Number of missing values in 'Answer': 26106


In [7]:
# Perform a merge based on Facility_ID
text_input_ind = text_input_ind.merge(
    master_facility[['FACILITY_ID', 'FACILITY_NAME', 'BTLR_NAME_ISSCOM', 'BUNAME_BU']],
    left_on='Facility_ID',
    right_on='FACILITY_ID',
    how='left'
)

# # Drop the extra FACILITY_ID column after merge to avoid duplication
# text_input_ind = text_input_ind.drop(columns=['FACILITY_ID_x'])

# # Rename columns to match the desired names
# text_input_ind = text_input_ind.rename(columns={'FACILITY_ID_y': 'Facility_ID', 'FACILITY_NAME': 'Facility_Name'})


In [8]:
text_input_ind.shape

(70917, 16)

In [9]:
# Count the number of missing values in the "Answer" column
missing_count_answer = text_input_ind["Answer"].isnull().sum()

# Print the result
print(f"Number of missing values in 'Answer': {missing_count_answer}")

Number of missing values in 'Answer': 26106


In [10]:
# Keep only the relevant columns
cols_to_keep = ["BUNAME_BU", "Reporting_Period", "Facility_ID", "FACILITY_NAME", "BTLR_NAME_ISSCOM", "Indicator_Name", "Answer"]
text_input_ind = text_input_ind[cols_to_keep]

In [11]:
# Count the number of missing values in the "Answer" column
missing_count_answer = text_input_ind["Answer"].isnull().sum()

# Print the result
print(f"Number of missing values in 'Answer': {missing_count_answer}")

Number of missing values in 'Answer': 26106


In [12]:
text_input_ind.shape

(70917, 7)

In [None]:
def detect_changes(df):
    """
    Process a DataFrame to identify anomalies in answers for specific indicators within facilities over time.

    This function cleans business unit names, sorts data by facility and indicators, flags entries where answers 
    have changed or are missing, and updates the DataFrame with detection results and details. It returns both 
    the processed complete DataFrame and a subset containing flagged entries.

    Parameters:
    ----------
    df : pandas.DataFrame
        The DataFrame containing columns such as 'BUNAME_BU', 'Reporting_Period', 'Facility_ID', 'Indicator_Name', 
        'Answer', and other relevant fields necessary for detection.

    Returns:
    -------
    df : pandas.DataFrame
        The complete DataFrame updated with flags and detection details for each entry.

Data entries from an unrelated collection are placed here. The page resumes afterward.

import Summits.AtomisticToContinuum.HydrodynamicLimit.Theses.InformationPercolationEngine

/-!
# Line `parallelogram-synchronisation` for crux `InformationPercolationEngine.PercolationClosesChaos`
(item stmt-AtomisticToContinuum-13914, `KickIsotropyInfo → SpectralContractionR → ContactChaos`; crux-plan,
round 1; idea card `Cruxes/PercolationClosesChaos/Ideas/parallelogram-synchronisation.md` (ideator 3);
triage TRIAGE-r1-1 / r1-2 / r1-3: pass ×3 with sharpenings, all acted on below)

Skeleton: five registered stubs `stub_*` (sorried) and the kernel-checked composition
`PercolationClosesChaos_of : PercolationClosesChaos` (no `sorry` of its own: it reaches the route TARGET
`ContactChaos` from the stubs through the SORRY-FREE reduction `contactChaos_of_maxwell_of_fluxLocal`
and discards the crux's two hypotheses). Local skeleton audit (`#h21_check_skeleton`): ok, theorem =
`PercolationClosesChaos_of`, 5 stubs, closed = false (stubs open). §1 is the PROVED algebraic kernel of
the line (the lever and its companions, 0 sorries).

THE LINE (same-direction synchronous coupling on the realised collision schedule). Write the hard-sphere
rule through its OUTGOING relative direction, `v′ = (v+w)/2 + ½‖v−w‖ n`, `w′ = (v+w)/2 − ½‖v−w‖ n`
(`codrive`; `collide_eq_codrive`: the tree's `collide` IS this update), and let a GHOST velocity field
ride on the true particles, updated at every collision of the TRUE trajectory with the SAME `n`. The
discrepancy `D` then obeys the exact identity `‖D₁′‖² + ‖D₂′‖² + (‖U‖‖U_y‖ − ⟪U, U_y⟫) = ‖D₁‖² + ‖D₂‖²`
(`parallelogram_sync`, PROVED): momentum conservation makes the transmitted part the AVERAGE of the two
discrepancies (the mean channel, `discrepancy_sum_after`, transmitted exactly — critical, never
dissipated), the parallelogram law pays for the rest, and the only zero-dissipation configurations are
aligned ones (`dissipation_of_aligned`: the similarity orbit, `codrive_similarity`). Run BACKWARDS from
a contact: cut the binary backward collision tree of the two partners `m` generations deep, feed its
leaves with independent local-Maxwellian GHOST velocities and REPLAY the true tree with the true
outgoing directions (`replay`, `ghostIn`). Then

* Stub S1 `stub_transverseSync` — given the mean channels (S2), the true pre-collisional pair of a
  contact and its ghost replay agree in contact-averaged `L²` once both mean channels are removed,
  for `m ≥ m₀(η)` uniformly in `N` (`TransverseSync`): forgetting of everything but the conserved
  content is FREE — pathwise identity + one averaged non-degeneracy on the deterministic schedule; no
  threshold, no path-pair census, no skeleton conditioning, no spectral input.
* Stub S2 `stub_meanChannelConcentration` — the `2^{-depth}`-weighted leaf averages of the true and of
  the ghost leaves agree (`MeanChannelConcentration`): mesoscopic same-time velocity decorrelation along
  the tree + tree completeness (triage 3's `MesoscopicVelocityDecorrelation`, in consumed currency).
* Stub S3 `stub_treeDataIdentification` — HARDEST: fed with Maxwellian ghost leaves, the replay of the
  true contacts' COMBINATORIAL data (tree shape + outgoing directions at its nodes, root included)
  reproduces the flux-weighted local-Maxwellian product law of any bounded continuous mark
  (`TreeDataIdentification`; typed over tree + directions + independent leaves ONLY, as all three
  triagers require — no collision times/positions, so it neither contains nor is contained in the
  target). Its content is equilibrium replay (exact Gibbs contact law, Soto 2016 Ex. 4.3, transported
  by S1 ∧ S2 in equilibrium) + stability of contact-Palm tree statistics from equilibrium to evolved
  local-equilibrium data over `O(m)` mean free times — where the CLUSTER form of kick fairness and ROOT
  PARTNER-SELECTION fairness (triage 2: the flux tilt `E[n_A·n_B] ≈ −0.08`) live. Boltzmann-hypothesis
  class; finite-body and local in time given the evolved state.
* Stub S4 `stub_fluxLocalMaxwellian` — one-body local Maxwellianity in the flux-weighted, contact-sampled
  weak form `K_N[χ A_r P_Ψ(u_r,θ_r)] − K_N[χ B^Ψ_r] → 0` (`FluxLocalMaxwellian`): the bridge from the
  Maxwellian product the line reaches to the EMPIRICAL product the route target is stated against
  (provable by the bulk variant of S1–S3, or by any local-equilibrium route).
* Stub S5 `stub_transfer` — `S1 → S2 → S3 → MaxwellContactChaos`: total synchronisation by the triangle
  inequality, uniform continuity of the mark on velocity balls + a flux-weighted velocity-tail bound for
  contacts (the `HighMomentumCutoffBarrierNarrow`-type step), continuity of the reconstructed impact
  vector off grazing, cell decomposition for the macroscopic random weight `A_r`, `L¹ ⇒` in probability.

Composition (sorry-free): `MaxwellContactChaos` (from S5 ∘ (S1 S2, S2, S3)) and `FluxLocalMaxwellian`
(S4) are `ContactChaos` with its binder telescope and `let`-block copied VERBATIM and only the deviation
functional changed (`a − c`, `c − b` against the target's `a − b`), so `contactChaos_of_maxwell_of_fluxLocal`
closes the target by `σ₀, r₀ := min`, `N₀ := max` and a triangle inequality in probability
(`measure_abs_sub_split`); `PercolationClosesChaos_of := fun _ _ => contactChaos_of_stubs` concludes the
crux BY NAME.

Hypotheses of the crux: BOTH UNUSED, deliberately. `SpectralContractionR` — the line has no spectral
input (immune to the route's kill criterion (i) and to Disproof F3's currency/class correction).
`KickIsotropyInfo` — AS TYPED it is false under the invariant Gibbs law (Disproof F2: third-body shielding,
`three_sphere_cap`; ring-lens witness), so any use of it would be the vacuity door
`crux_of_not_kickIsotropyInfo`; its honest content (cluster / Palm fairness of the outgoing directions of
a bounded-depth tree) is asked INSIDE Stub S3, directly and only at bounded depth.

Disproof used (Cruxes/PercolationClosesChaos/Disproof.lean v3 @dd2d993933c0 and cycle-2 v4, 2026-08-16T01:13Z, both read):
§1 `not_crux_iff` / `crux_of_contactChaos` — this skeleton has exactly the `crux_of_contactChaos` shape
(target proved, hypotheses dropped); `not_withoutKick_iff` / `not_withoutSpectral_iff` record that no
`_false_without_<H>` theorem exists for this dock, so there is no `H` a stub must be shown to use.
F2 — honoured by NOT using typed Kick (above). F3 (`SpectralContractionQuarter`, `OffInvariants`,
`criterion_gap`, `TwoOutputFormEqK`) — moot: no contraction coefficient, no dilution series; the
conserved sector that F3 finds near-critical is exactly the mean channel the lever transmits with
EQUALITY and S2 pins by concentration, not by contraction. §4 `kosRun_perm` / `kosK_form` (keep-or-swap:
zero forgetting) — detected, not contradicted: permutation updates have no `n`-term, the identity
degenerates to equality with zero dissipation, and S1 claims nothing for them. §5b `collide_fst_eq_cm`,
`norm_half_sub_reflect`, `inner_half_sub_reflect` — the co-driven parametrisation of §1 is the same
kinematics (`collide_eq_codrive`). Cycle 2: F5 (cross operator `K̃`, `CrossOpEqOp`, keep(p)/swap family:
"hard spheres resample the relative direction, keep/swap only permutes it") — spectral, moot here, and its moral is
the lever's; F6 (`contactMark_inner_pos`, PROVED: the target's marks are pre-collisional with `⟪w − v, ω⟫ > 0`) —
CONFIRMS the sign convention of `truePre` / `impactOfOutDir` (`ω = (n − Û)/‖n − Û‖`, `U = v − w`, gives
`⟪U, ω⟫ ≤ 0`); F7 (radial Ritz kill attempt on `λ₂(K) ≥ 1/2`) — spectral, moot. Still no `-- Targets` and no
`_false_without_`. No landed `Negative/` lemma exists for this crux; `ledger negatives`
(12 items) has nothing on co-driven couplings, replay functionals or one-body flux-Maxwellianity
(13479 is the non-measurable typing kill of the rev-2 spectral decl, unused here).

Conventions. Window start `0` (histories from the initial datum, as the route's records); contacts are
ORDERED pairs at collision times in `[0, τ]` with the route's weight `ε/(N+1)` (`contactSumR/E` =
the inline `Kc` of `ContactChaos`); configurations along the flow are right-continuous/post-collisional,
pre-collisional pairs are read through `reflectVel` (`truePre` = the route's `pv`); local empirical
fields `ρ_r, u_r, θ_r` are the route's `bx`-mollified instantaneous functionals (`locRho/locVel/locTemp`,
= `LocalSecondLaw`'s `ρm, mm/ρm, θm`); ghost leaves `u_r + √θ_r ξ`, `ξ` i.i.d. `stdGaussian V3` indexed by
heap labels `< 2^(m+2)` (`ghostMeasure`, a probability measure); defects use `min 1 ‖·‖²` and LOWER
integrals (no Bochner junk can trivialise S1/S2); `fluxMaxwellAvg` has the route's kernel convention
`hardSphereKernel (w, v) ω = ((w − v)·ω)₊`. No new notion is posited: §2–§3 are transparent functionals of
`flightStart`, `Participates`, `partner`, `HardSphereCollisionRecord.ofConfig`, `empiricalMeasure`,
`localGibbsLaw`, `stdGaussian`, `sphereMeasure`.
-/

noncomputable section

    flagged_df : pandas.DataFrame
        A subset of the DataFrame containing only flagged entries with columns including 'BUNAME_BU', 'Reporting_Period', 
        'Facility_ID', 'Indicator_Name', 'Detection_Result', and 'Detection_Details'.

    datasets : dict of pandas.DataFrame
        A dictionary with keys representing BUNAME values from the original data where:
        - "{buname}_full_dataset": Full dataset for the BU.
        - "{buname}_flagged_dataset": Flagged subset for the BU.

    Notes:
    -----
    - The function does not separate files by `BUNAME_BU`; it organizes data and detection logic.
    - 'Reporting_Period' needs to be in a format suitable for conversion to datetime objects for accurate sorting.
    - Anomalies in the 'Answer' include cases where the answer changes from the previous period or is missing.

    Example:
    -------
    df, flagged_df, datasets = detect_changes(input_dataframe)
    """    

    # Remove suffix "BU" from BUNAME_BU values
    df['BUNAME_BU'] = df['BUNAME_BU'].str.replace(r'\s*BU$', '', regex=True)

    # Ensure 'Reporting_Period' is a datetime object for sorting
    df['Reporting_Period'] = pd.to_datetime(df['Reporting_Period'], format='%m/%d/%Y')

    # Sort the DataFrame by 'Facility_ID', 'Indicator_Name', and 'Reporting_Period'
    df.sort_values(by=['Facility_ID', 'Indicator_Name', 'Reporting_Period'], inplace=True)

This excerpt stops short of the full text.